Entre otras estratagemas, para encandilar a sus nuevos seguidores, el convincente conde Beniowski alegó que él y su acompañante sueco habían sido recluidos en la fortificación por su fidelidad al extinto gran duque Pedro, después zar Pedro III. El astuto agitador respaldaba sus afirmaciones mostrando un sobre de terciopelo verde, el cual contenía en su interior una carta escrita por Pablo, el hijo de Pedro e Yekaterina, al emperador del Sacro Imperio Romano, solicitándole la mano de su hija. En la primavera de 1771 Nilov y su guarnición de setenta cosacos fueron atacados por Beniowski y sus adeptos, el inútil capitán fue asesinado y los insurrectos se hicieron con el erario local, así como con armas y municiones, además de obligar a la población a jurar lealtad al emperador Pablo Petrovich.
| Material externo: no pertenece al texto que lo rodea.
/-! ## §2 THE GHOST SIDE OF ROUTE T AT `U = 1`, END TO END -/

/-- [folklore] **THE GHOST SIDE OF ROUTE T AT `U = 1`, END TO END.**  On the fine torus `Site 4 s`, `s = (m+1)·p`, `a > 0`, for ANY basis `N` of the
block-mean-free site functions (`range N = ker Ŝ`, `N` injective — K-TB3b-N's two conclusions) and ANY three jets `Lₛ Lₜ Lₛₜ` of the (scalar, colour-
stripped) covariant Laplacian at `U = 1` in the normalisation `Δ₀ = (m+1)²•L̂` (TB4-W): the compressed one-loop functional of the Gram `Nᵀ Δ_U² N`
(DECISION 2 ∕ K-TA4G (R2)'s `τ′W = 2A⁻¹`) SPLITS as
`hessT (NᵀX₀N)⁻¹ (NᵀXₛN) (NᵀXₜN) (NᵀXₛₜN) = 2·hessT Ĝ′ Lₛ Lₜ Lₛₜ + hessT ((m+1)⁻⁴•Ĉsq) Sₛ Sₜ Sₛₜ`
with `X` = the product-rule jets of `Δ_U²`, the tower leg `Ĝ′ = PeriodisedProjector.Ghat` and the coarse leg `Ĉsq` PERIODISED `ℤ⁴` KERNELS, and the S-jets
the explicit words `Sₛ = −Qind·Ĝ′Ĝ′·X′ₛ·Ĝ′Ĝ′·Qindᵀ`, … in the jets `X′` of `M_U² `, `M_U = Δ_U + Qindᵀ((a/(m+1)⁴)•1)Qind` (`M₀ = ÂX`).
CHAIN (all BY NAME): `GhostSplitJetsFree.hessT_compressed_jets_free` (sockets `card_basis_add_card_coarse`, `Qind_mul_eq_zero_of_range`,
`det_Qind_mul_Qind_transpose_ne_zero`, `det_gram_ne_zero_of_injective`, `det_compressed_lap_sq_ne_zero`) → `GhostCompressionJets.hessT_kkt_shift_sq_jets`
(`AXhat_eq_lap_add_border`, constant `a`) → `GhostSplitJetsFree.hessT_kkt_sq_jets_free` (`det_AXhat_ne_zero`, `det_S0_ne_zero`) → the leg letters
`inv ÂX = Ĝ′` (`Ghat_mul_AXhat`), `inv_AXhat_mul_AXhat`, `inv_S0`.  Every leg socket is a tree fact; the inputs left are `N` (K-TB3b-N) and the jets (TB4-W). -/
theorem hessT_ghost_side_zero (ha : 0 < a) (hs : s = (m + 1) * p) (N : Matrix (Site 4 s) ρ ℝ)
    (hrange : ∀ lam : Site 4 s → ℝ, Shat m s *ᵥ lam = 0 ↔ ∃ c : ρ → ℝ, lam = N *ᵥ c) (hinj : Function.Injective N.mulVec)
    (Lₛ Lₜ Lₛₜ X₀ Xₛ Xₜ Xₛₜ X₀' Xₛ' Xₜ' Xₛₜ' : Matrix (Site 4 s) (Site 4 s) ℝ) (Sₛ Sₜ Sₛₜ : Matrix (Site 4 p) (Site 4 p) ℝ)
    (hX₀ : X₀ = ((((m : ℝ) + 1) ^ 2) • Lhat s) * ((((m : ℝ) + 1) ^ 2) • Lhat s))
    (hXₛ : Xₛ = Lₛ * ((((m : ℝ) + 1) ^ 2) • Lhat s) + ((((m : ℝ) + 1) ^ 2) • Lhat s) * Lₛ)
    (hXₜ : Xₜ = Lₜ * ((((m : ℝ) + 1) ^ 2) • Lhat s) + ((((m : ℝ) + 1) ^ 2) • Lhat s) * Lₜ)
    (hXₛₜ : Xₛₜ = Lₛₜ * ((((m : ℝ) + 1) ^ 2) • Lhat s) + Lₛ * Lₜ + Lₜ * Lₛ + ((((m : ℝ) + 1) ^ 2) • Lhat s) * Lₛₜ)
    (hX₀' : X₀' = AXhat m a s * AXhat m a s) (hXₛ' : Xₛ' = Lₛ * AXhat m a s + AXhat m a s * Lₛ) (hXₜ' : Xₜ' = Lₜ * AXhat m a s + AXhat m a s * Lₜ)
    (hXₛₜ' : Xₛₜ' = Lₛₜ * AXhat m a s + Lₛ * Lₜ + Lₜ * Lₛ + AXhat m a s * Lₛₜ)
    (hSₛ : Sₛ = -(Qind m s p * (Ghat m a s * Ghat m a s) * Xₛ' * (Ghat m a s * Ghat m a s) * (Qind m s p)ᵀ))
    (hSₜ : Sₜ = -(Qind m s p * (Ghat m a s * Ghat m a s) * Xₜ' * (Ghat m a s * Ghat m a s) * (Qind m s p)ᵀ))
    (hSₛₜ : Sₛₜ = Qind m s p * (Ghat m a s * Ghat m a s) * Xₛ' * (Ghat m a s * Ghat m a s) * Xₜ' * (Ghat m a s * Ghat m a s) * (Qind m s p)ᵀ
        + Qind m s p * (Ghat m a s * Ghat m a s) * Xₜ' * (Ghat m a s * Ghat m a s) * Xₛ' * (Ghat m a s * Ghat m a s) * (Qind m s p)ᵀ
        - Qind m s p * (Ghat m a s * Ghat m a s) * Xₛₜ' * (Ghat m a s * Ghat m a s) * (Qind m s p)ᵀ) :
    hessT (Nᵀ * X₀ * N)⁻¹ (Nᵀ * Xₛ * N) (Nᵀ * Xₜ * N) (Nᵀ * Xₛₜ * N)
      = 2 * hessT (Ghat m a s) Lₛ Lₜ Lₛₜ + hessT ((((m : ℝ) + 1) ^ 4)⁻¹ • CsqHat m a p) Sₛ Sₜ Sₛₜ := by
  have hQN : Qind m s p * N = 0 := Qind_mul_eq_zero_of_range m hs N hrange
  have hN : (Nᵀ * N).det ≠ 0 := det_gram_ne_zero_of_injective N hinj
  have hcard : Fintype.card ρ + Fintype.card (Site 4 p) = Fintype.card (Site 4 s) := card_basis_add_card_coarse m hs N hrange hinj
  have hQ : (Qind m s p * (Qind m s p)ᵀ).det ≠ 0 := det_Qind_mul_Qind_transpose_ne_zero (m := m) hs
  have hd : (Nᵀ * X₀ * N).det ≠ 0 := by rw [hX₀]; exact det_compressed_lap_sq_ne_zero m ha hs N hQN hN
  -- (1) compression
  have step1 := hessT_compressed_jets_free hcard X₀ Xₛ Xₜ Xₛₜ (Qind m s p) N hQN hQ hN hd
  -- (2) shift by the constant border `Qindᵀ((a/(m+1)⁴)•1)Qind`
  have h0 : ∀ L : Matrix (Site 4 s) (Site 4 s) ℝ, L = L + (Qind m s p)ᵀ * ((0 : Matrix (Site 4 p) (Site 4 p) ℝ) * Qind m s p) := fun L => by
    rw [Matrix.zero_mul, Matrix.mul_zero, add_zero]
  have hM₀ : AXhat m a s = (((m : ℝ) + 1) ^ 2) • Lhat s
      + (Qind m s p)ᵀ * (((a / ((m : ℝ) + 1) ^ 4) • (1 : Matrix (Site 4 p) (Site 4 p) ℝ)) * Qind m s p) := by
    rw [AXhat_eq_lap_add_border (m := m) a hs, Matrix.mul_assoc]
  have step2 := hessT_kkt_shift_sq_jets ((((m : ℝ) + 1) ^ 2) • Lhat s) Lₛ Lₜ Lₛₜ (AXhat m a s) Lₛ Lₜ Lₛₜ X₀ Xₛ Xₜ Xₛₜ X₀' Xₛ' Xₜ' Xₛₜ'
    (Qind m s p) ((a / ((m : ℝ) + 1) ^ 4) • (1 : Matrix (Site 4 p) (Site 4 p) ℝ)) 0 0 0 hM₀
    (h0 Lₛ) (h0 Lₜ) (h0 Lₛₜ) hX₀ hXₛ hXₜ hXₛₜ hX₀' hXₛ' hXₜ' hXₛₜ' step1.2
  -- (3) the split, with the inverses read as the periodised legs
  have hG : (AXhat m a s * AXhat m a s)⁻¹ = Ghat m a s * Ghat m a s := inv_AXhat_mul_AXhat m ha hs
  have hS0 : (Qind m s p * X₀'⁻¹ * (Qind m s p)ᵀ).det ≠ 0 := by rw [hX₀']; exact det_S0_ne_zero m ha hs
  have step3 : hessT (kkt X₀' (Qind m s p))⁻¹ (kkt Xₛ' (0 : Matrix (Site 4 p) (Site 4 s) ℝ)) (kkt Xₜ' (0 : Matrix (Site 4 p) (Site 4 s) ℝ))
      (kkt Xₛₜ' (0 : Matrix (Site 4 p) (Site 4 s) ℝ))
      = 2 * hessT (AXhat m a s)⁻¹ Lₛ Lₜ Lₛₜ + hessT (Qind m s p * X₀'⁻¹ * (Qind m s p)ᵀ)⁻¹ Sₛ Sₜ Sₛₜ := by
    refine hessT_kkt_sq_jets_free (AXhat m a s) Lₛ Lₜ Lₛₜ X₀' Xₛ' Xₜ' Xₛₜ' (Qind m s p) 0 0 0
      (Qind m s p * X₀'⁻¹ * (Qind m s p)ᵀ) Sₛ Sₜ Sₛₜ hX₀' hXₛ' hXₜ' hXₛₜ' rfl ?_ ?_ ?_ (det_AXhat_ne_zero m ha hs).1 hS0
    · rw [hSₛ, hX₀', hG]; simp only [Matrix.zero_mul, Matrix.transpose_zero, Matrix.mul_zero, zero_add, zero_sub]
    · rw [hSₜ, hX₀', hG]; simp only [Matrix.zero_mul, Matrix.transpose_zero, Matrix.mul_zero, zero_add, zero_sub]
    · rw [hSₛₜ, hX₀', hG]; simp only [Matrix.zero_mul, Matrix.transpose_zero, Matrix.mul_zero, zero_add, add_zero, sub_zero]
  rw [step1.1, step2, step3, Matrix.inv_eq_right_inv (Ghat_mul_AXhat (m := m) (a := a) (s := s) ha hs).2, hX₀', inv_S0 m ha hs]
El 30 de abril los prófugos se dirigieron al puerto, se hicieron con un galeón y emprendieron marcha, autodenominándose Sociedad Unida en Nombre de Su Majestad Imperial Pablo Petrovich.
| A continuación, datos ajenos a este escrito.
import Summits.QuantumFields.YangMills.Theorems.UnitScaleTiltFluctuationComparisonRegPrLiftLegsKernel

/-!
# Route `UnitScaleTilt` — crux K1bR-pr `FluctuationComparisonRegPr` (stmt-QuantumFields-19201 → `…L`), stub `stub_oneStepSmallLift`, piece (L2):
# the Γ-LEG LAYER, consistency check — A FACE-SUPPORTED S-NEUTRAL TABLE IS LINE-NEUTRAL (support file `--supports stmt-QuantumFields-19201`)

Cell `ym3-torus` (HUMAN RULING D-0037, YM ladder rung R3), seat `ym3-torus-p1` gen 11 (UV side).  The fleet's accuracy hypothesis for a kernel
table is `FaceSupported ∧ SNeutral` (`…LiftFaceKernel`); the Γ-leg layer's is `LineNeutral` (`…LiftLegsKernel`: the LINE FORM `lineIn + lineOut`
vanishes).  This file proves the former implies the latter — so `exists_approxSmallLift_of_kernel_lineNeutral` (file 6) COVERS the face-supported
certificates (CertL3Face, CertL5, ANSATZ S) as well as interior-supported ones, and the in∕out∕shift bookkeeping of the line form is checked
against the fleet's conventions:

* `lineOut_eq_zero_of_faceSupported`: the far bonds of a row sit at offsets `t < r_a ≤ L − 1` in their direction, where a face-supported table
  vanishes;
* `lineIn_eq_faceSum_of_faceSupported`: only the exit bond `t = L − 1 − r_a` of each row survives, so `lineIn = L^{-d} Σ_{o,k} (Σ_r kz(a, r[a ↦ L−1], o, k)) • w(o,k−R)`;
* **`lineNeutral_of_faceSupported_sNeutral`**.

Elementary; nothing of Bałaban's is asserted.
-/

noncomputable section

open scoped BigOperators

namespace Summit.QuantumFields.YangMills.Theorems.ApproxLift

open Literature.MathematicalPhysics.QuantumFieldTheory.Balaban1983to89
open T4Continuum BlockAveraging AveragingRT B10Eq47AxialChi BlockAveragingSection BlockAveragingSectionPlaq

variable {P : Params} {j : ℕ} {n : Type*}
variable {R : ℕ} {kz : Fin P.d → (Fin P.d → Fin P.L) → Orient P.d → (Fin P.d → Fin (2 * R + 1)) → ℝ}

/-- For a face-supported table the OUT-LINE FORM vanishes: `(outOff r a t)_a = t < r_a ≤ L − 1`. -/
theorem lineOut_eq_zero_of_faceSupported (hF : FaceSupported R kz) (a : Fin P.d) (w : Orient P.d → (Fin P.d → ℤ) → Matrix n n ℂ) :
    lineOut (n := n) R kz a w = 0 := by
  unfold lineOut
  rw [Finset.sum_eq_zero fun r _ => ?_, smul_zero]
  refine Finset.sum_eq_zero fun t _ => Finset.sum_eq_zero fun o _ => Finset.sum_eq_zero fun k _ => ?_
  have hne : ((outOff r a t) a : ℕ) ≠ P.L - 1 := by
    unfold outOff
    rw [Function.update_self]
    have := t.isLt; have := (r a).isLt
    simp only [ne_eq]
    omega
  rw [hF a _ o k hne, Complex.ofReal_zero, zero_smul]

/-- For a face-supported table only the EXIT bond of each row contributes to the IN-LINE FORM:
`lineIn = L^{-d} Σ_r Σ_{o,k} kz(a, r[a ↦ L−1], o, k) • w(o, k − R)`. -/
theorem lineIn_eq_faceSum_of_faceSupported (hF : FaceSupported R kz) (a : Fin P.d) (w : Orient P.d → (Fin P.d → ℤ) → Matrix n n ℂ) :
    lineIn (n := n) R kz a w = (((P.L : ℂ) ^ P.d))⁻¹ • ∑ r : Fin P.d → Fin P.L,
      ∑ o : Orient P.d, ∑ k : Fin P.d → Fin (2 * R + 1), ((kz a (Function.update r a (lastPos P)) o k : ℝ) : ℂ) • w o (kvec R k) := by
  unfold lineIn
  congr 1
  refine Finset.sum_congr rfl fun r _ => ?_
  have hr := (r a).isLt
  -- the exit index `t⋆ = L − 1 − r_a`
  have ht : P.L - 1 - (r a : ℕ) < P.L - (r a : ℕ) := by omega
  rw [Finset.sum_eq_single ⟨P.L - 1 - (r a : ℕ), ht⟩]
  · congr 1
    funext o
    congr 1
    funext k
    congr 3
    unfold inOff lastPos
    congr 1
    apply Fin.ext
    simp only
    omega
  · intro t _ hne
    refine Finset.sum_eq_zero fun o _ => Finset.sum_eq_zero fun k _ => ?_
    have hne' : ((inOff r a t) a : ℕ) ≠ P.L - 1 := by
      unfold inOff
      rw [Function.update_self]
      intro h
      apply hne
      apply Fin.ext
      simp only at h ⊢
      omega
    rw [hF a _ o k hne', Complex.ofReal_zero, zero_smul]
  · intro h; exact absurd (Finset.mem_univ _) h

/-- **A FACE-SUPPORTED, S-NEUTRAL TABLE IS LINE-NEUTRAL**: the Γ-leg layer's accuracy hypothesis generalises the fleet's. -/
theorem lineNeutral_of_faceSupported_sNeutral (hF : FaceSupported R kz) (hS : SNeutral R kz) : LineNeutral (n := n) R kz := by
  intro a w
  rw [lineOut_eq_zero_of_faceSupported hF, add_zero, lineIn_eq_faceSum_of_faceSupported hF]
  rw [Finset.sum_comm]
  have h0 : ∑ o : Orient P.d, ∑ r : Fin P.d → Fin P.L, ∑ k : Fin P.d → Fin (2 * R + 1),
      ((kz a (Function.update r a (lastPos P)) o k : ℝ) : ℂ) • w o (kvec R k) = 0 := by
    refine Finset.sum_eq_zero fun o _ => ?_
    rw [Finset.sum_comm]
    refine Finset.sum_eq_zero fun k _ => ?_
    rw [← Finset.sum_smul, ← Complex.ofReal_sum, hS a o k, Complex.ofReal_zero, zero_smul]
  rw [h0, smul_zero]

end Summit.QuantumFields.YangMills.Theorems.ApproxLift

end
Esta alucinante y falaz empresa hizo llegar al senado una declaración en la que renegaba de la privación ilegal de Pablo al trono. La zarina se enteró de la revuelta y fuga meses después, al tiempo que Beniowski y compañía iban dejando una estela de incidentes internacionales a través de toda la costa asiática. Repelidos del litoral japonés, los amotinados realizaron un desembarco forzoso en Formosa, perdiendo a Panov entre otros. Tras cinco meses de aventuras llegaron a Macao, en donde vendieron el barco, comenzaron a reñir entre sí y a desintegrarse, además Turchaninov y otros catorce murieron por enfermedad en dicho lugar.
Tras las adversidades, el conde eslovaco contrató dos buques para que trasladara a los supervivientes a Francia, lugar que pisaron en otoño de 1772.
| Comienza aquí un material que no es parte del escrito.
import Summits.CriticalPhenomena.PercolationContinuityZ3.Theorems.PercNearOneGluingNoHeavyQuantGatedSliceWindowReduction
import HarnessLib

/-!
# QUANT lane R8, T-DEC, leg (III), blob case — dual route, part 4: `GatedSliceWindowDEC` (hence `GatedSliceMixLaw`) ⟹ SDEC (up to any gate
# level) is CLOSED UNDER SLICING BY ANY HEAVY BLOB `{0, a; g}` — the blob case of leg (III) for every `a`

builds on p205010 (kernel theorem, internal audit signed; external expert review pending)

Support file (`--supports stmt-CriticalPhenomena-4575`), QUANT lane typer seat prim-quant-stmt (gen 29), rung R8 of
`run/shared/lean/prim/quant/LADDER.md`.  Theorems only, standard axioms, no sorries, no definitions.  Parts 1–3: `…QuantGatedSliceWindowLayer`,
`…NoWeak`, `…Reduction` (`gatedSliceWindowDEC_of_mixLaw`); statements `…QuantGatedSliceWindow`.

WHAT.  Typer g27's `sdecUpTo_slice_relay` (a = 1) with the refuted one-layer move replaced by the window form: per gate `q ≤ Q` and layer
`j < M + a`, the window hypotheses of `GatedSliceWindowDEC` for `ν = gate_q μ` (`y = qx`, `S = qT`, `z = 1 − q`) are `SDECUpTo` below `M` and
Theorem A (`decAt_of_top_le`) at and above `M`; its conclusion is `gate_q (slice μ a g) ∈ D(q(T + ag), j)` by the de-gating identity
`slice (gate_q μ) a g + g(1−q)(δ₀ − δ_a) = gate_q (slice μ a g)`.  So **`GatedSliceWindowDEC → (SDECUpTo x Q M μ → SDECUpTo x Q (M+a) (slice μ a g))`**
for every top-affordable probability law `μ`, every `x ≤ g ≤ 1`, `a ≥ 1` — and the same from `GatedSliceMixLaw`.  HONEST: both hypotheses OPEN
(conjectures typed in `…QuantGatedSliceWindow`); `GateMove`/`GatedConvEmptyFree`/`SingleGateConvClosed`/`TreeDEC`/`FarTreeRow` OPEN.

* `LawDec.gate_slice_move_eq` — the de-gating identity for a general blob.
* **`LawDec.sdecUpTo_slice_blob_of_window : GatedSliceWindowDEC → …`**, **`sdecUpTo_slice_blob_of_mixLaw : GatedSliceMixLaw → …`**,
  `sdec_slice_blob_of_mixLaw` (`Q = 1`).

[this work]; a = 1: typer g27; SDECUpTo: typer g25 (this lane).  The gluing rows served [cite: KozmaNitzan2024, Conjecture 3 (p. 15)]; product
measure [cite: Grimmett1999, §1.3 p. 10].
-/

noncomputable section

namespace Summit.CriticalPhenomena.PercolationContinuityZ3.Theorems

namespace Quant

open Finset

namespace LawDec

/-- **the de-gating identity for a blob**: `slice (gate_q μ) a g h + g(1−q)([h=0] − [h=a]) = gate_q (slice μ a g) h` (`a ≥ 1`). [this work] -/
theorem gate_slice_move_eq (μ : ℕ → ℝ) (q g : ℝ) (a : ℕ) (ha : 1 ≤ a) (h : ℕ) :
    slice (gate μ q) a g h + g * (1 - q) * ((if h = 0 then (1 : ℝ) else 0) - (if h = a then (1 : ℝ) else 0))
      = gate (slice μ a g) q h := by
  simp only [gate, slice]
  by_cases h0 : h = 0
  · subst h0
    have hna : ¬ a ≤ 0 := by omega
    have hna' : (0 : ℕ) ≠ a := by omega
    simp only [if_true, if_neg hna, if_neg hna']
    ring
  · by_cases hha : h = a
    · subst hha
      simp only [if_neg h0, le_refl, if_true, Nat.sub_self]
      ring
    · by_cases hah : a ≤ h
      · have h1 : h - a ≠ 0 := by omega
        simp only [if_neg h0, if_neg hha, if_pos hah, if_neg h1]
        ring
      · simp only [if_neg h0, if_neg hha, if_neg hah]
        ring

/-- **SDEC-UP-TO-`Q` IS CLOSED UNDER SLICING BY A HEAVY BLOB, given the window form `GatedSliceWindowDEC`.**  `μ` a top-affordable probability
law on `{0..M}`, SDEC up to `Q` at floor `x` (`0 < x`, `Q ≤ 1`, `Qx < 1`), `x ≤ g ≤ 1`, `1 ≤ a` ⟹ `slice μ a g` is SDEC up to `Q` at `x` on
`{0..M+a}`.  Per gate `q ≤ Q` and layer `j < M + a`: window hypotheses for `gate_q μ` from `SDECUpTo` (layers `< M`) and Theorem A (layers
`≥ M`), then `GatedSliceWindowDEC` and `gate_slice_move_eq`. [this work] -/
theorem sdecUpTo_slice_blob_of_window (hW : GatedSliceWindowDEC) (x Q g : ℝ) (M a : ℕ) (μ : ℕ → ℝ) (hx0 : 0 < x) (hQ1 : Q ≤ 1)
    (hQx : Q * x < 1) (hxg : x ≤ g) (hg1 : g ≤ 1) (ha : 1 ≤ a) (hμ0 : ∀ h, 0 ≤ μ h) (hμM : ∀ h, M < h → μ h = 0)
    (hμ1 : ∑ h ∈ Finset.range (M + 1), μ h = 1)
    (hta : x * (M : ℝ) ≤ ∑ h ∈ Finset.range (M + 1), (h : ℝ) * μ h)
    (hS : SDECUpTo x Q M μ) :
    SDECUpTo x Q (M + a) (slice μ a g) := by
  intro q hq0 hqQ j hj
  set T : ℝ := ∑ h ∈ Finset.range (M + 1), (h : ℝ) * μ h with hT
  set y : ℝ := q * x with hy
  have hq1 : q ≤ 1 := hqQ.trans hQ1
  have hy0 : 0 < y := mul_pos hq0 hx0
  have hy1 : y < 1 := lt_of_le_of_lt (mul_le_mul_of_nonneg_right hqQ hx0.le) hQx
  have hyqg : y ≤ (1 - (1 - q)) * g := by
    rw [hy, show (1 : ℝ) - (1 - q) = q by ring]
    exact mul_le_mul_of_nonneg_left hxg hq0.le
  obtain ⟨n0, nM, n1⟩ := gate_laws M μ q hq0.le hq1 hμ0 hμM hμ1
  have nmean : ∑ h ∈ Finset.range (M + 1), (h : ℝ) * gate μ q h = q * T := sum_mul_gate μ q M
  have htaν : y * (M : ℝ) ≤ q * T := by rw [hy, mul_assoc]; exact mul_le_mul_of_nonneg_left hta hq0.le
  have hzν : 1 - q ≤ gate μ q 0 := by
    have e : gate μ q 0 = q * μ 0 + (1 - q) := by simp [gate]
    rw [e]; nlinarith [hμ0 0]
  -- the window hypotheses for `gate_q μ` at target `qT`
  have hwin : ∀ i, i ≤ j → j ≤ i + a → DECAtT y (q * T) i M (gate μ q) := by
    intro i _ _
    by_cases hiM : i < M
    · have := hS q hq0 hqQ i hiM
      rwa [decAt_iff_decAtT, nmean] at this
    · have htop : ∀ h, 0 < gate μ q h → y * (h : ℝ) ≤ ∑ k ∈ Finset.range (M + 1), (k : ℝ) * gate μ q k := by
        intro h hh
        have hhM : h ≤ M := by
          by_contra hc
          exact (ne_of_gt hh) (nM h (not_le.1 hc))
        rw [nmean]
        have : y * (h : ℝ) ≤ y * M := mul_le_mul_of_nonneg_left (by exact_mod_cast hhM) hy0.le
        linarith
      have := decAt_of_top_le M (gate μ q) n0 nM n1 y hy1 htop i (not_lt.1 hiM)
      rwa [decAt_iff_decAtT, nmean] at this
  have hmove := hW y (1 - q) g (q * T) a j M (gate μ q) hy0 hy1 (by linarith) hzν hg1 hyqg ha n0 nM n1 nmean.symm htaν hj hwin
  have hlaw : (fun h => slice (gate μ q) a g h + g * (1 - q) * ((if h = 0 then (1 : ℝ) else 0) - (if h = a then (1 : ℝ) else 0)))
      = gate (slice μ a g) q := by
    funext h
    exact gate_slice_move_eq μ q g a ha h
  have hsmean : ∑ h ∈ Finset.range (M + a + 1), (h : ℝ) * slice μ a g h = T + (a : ℝ) * g := sum_mul_slice μ a g M hμM hμ1
  rw [decAt_iff_decAtT, sum_mul_gate, hsmean]
  have et : q * (T + (a : ℝ) * g) = q * T + (a : ℝ) * g - (1 - q) * (a : ℝ) * g := by ring
  rw [et, ← hlaw]
  exact hmove

/-- **the blob case of leg (III) from the law-level mixing statement**: `GatedSliceMixLaw` ⟹ SDEC up to `Q` is closed under slicing by any
heavy blob `{0, a; g}` (`x ≤ g ≤ 1`, `a ≥ 1`). [this work] -/
theorem sdecUpTo_slice_blob_of_mixLaw (hL : GatedSliceMixLaw) (x Q g : ℝ) (M a : ℕ) (μ : ℕ → ℝ) (hx0 : 0 < x) (hQ1 : Q ≤ 1)
    (hQx : Q * x < 1) (hxg : x ≤ g) (hg1 : g ≤ 1) (ha : 1 ≤ a) (hμ0 : ∀ h, 0 ≤ μ h) (hμM : ∀ h, M < h → μ h = 0)
    (hμ1 : ∑ h ∈ Finset.range (M + 1), μ h = 1)
    (hta : x * (M : ℝ) ≤ ∑ h ∈ Finset.range (M + 1), (h : ℝ) * μ h)
    (hS : SDECUpTo x Q M μ) :
    SDECUpTo x Q (M + a) (slice μ a g) :=
  sdecUpTo_slice_blob_of_window (gatedSliceWindowDEC_of_mixLaw hL) x Q g M a μ hx0 hQ1 hQx hxg hg1 ha hμ0 hμM hμ1 hta hS

/-- **`Q = 1`**: `GatedSliceMixLaw` ⟹ SDEC is closed under slicing by any heavy blob. [this work] -/
theorem sdec_slice_blob_of_mixLaw (hL : GatedSliceMixLaw) (x g : ℝ) (M a : ℕ) (μ : ℕ → ℝ) (hx0 : 0 < x) (hx1 : x < 1)
    (hxg : x ≤ g) (hg1 : g ≤ 1) (ha : 1 ≤ a) (hμ0 : ∀ h, 0 ≤ μ h) (hμM : ∀ h, M < h → μ h = 0)
    (hμ1 : ∑ h ∈ Finset.range (M + 1), μ h = 1)
    (hta : x * (M : ℝ) ≤ ∑ h ∈ Finset.range (M + 1), (h : ℝ) * μ h) (hS : SDEC x M μ) :
    SDEC x (M + a) (slice μ a g) := by
  rw [← sdecUpTo_one_iff] at hS ⊢
  exact sdecUpTo_slice_blob_of_mixLaw hL x 1 g M a μ hx0 le_rfl (by rwa [one_mul]) hxg hg1 ha hμ0 hμM hμ1 hta hS

end LawDec

end Quant

end Summit.CriticalPhenomena.PercolationContinuityZ3.Theorems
Durante el trayecto perdió la vida Baturin, aquel soldado que en 1749 había hecho un juramento de lealtad al tibio Pedro Fyodorovich. Beniowski y algunos otros ingresaron al ejército francés, pero la mayoría solicitó un indulto a la emperatriz Yekaterina Alekseyevna por medio del embajador ruso en París, logrando así regresar a Rusia a vivir como hombres libres en localidades siberianas.
La revuelta del mercenario y noble de origen húngaro jamás implicó peligro alguno para la zarina, quien sintió verdadera zozobra cuando se le notificó de una nueva conspiración en favor de su hijo, Pablo Petrovich. Esta ocasión los maquinadores eran jóvenes suboficiales, pertenecientes al mismo regimiento de los cuatro militares exiliados en 1769, el Preobrazhensky. Cuando el complot quedó al descubierto Yekaterina quedó conmocionada al enterarse, por los informes de los interrogatorios, que los traidores habían contemplado encerrarla en un monasterio y ofrecerle el trono a Pablo, y en caso de que este lo hubiese rechazado entonces le habrían asesinado para después ejecutar a Yekatarina, acusándola de filicidio. Lo que abatió profundamente a la autócrata fue que los responsables de semejante conjura eran jóvenes de alrededor de veinte años, incluidos uno de dieciocho y otro de diecisiete. Se estima que hubo más de treinta conspiradores y la mayoría fueron exiliados de por vida a Nerchinsk.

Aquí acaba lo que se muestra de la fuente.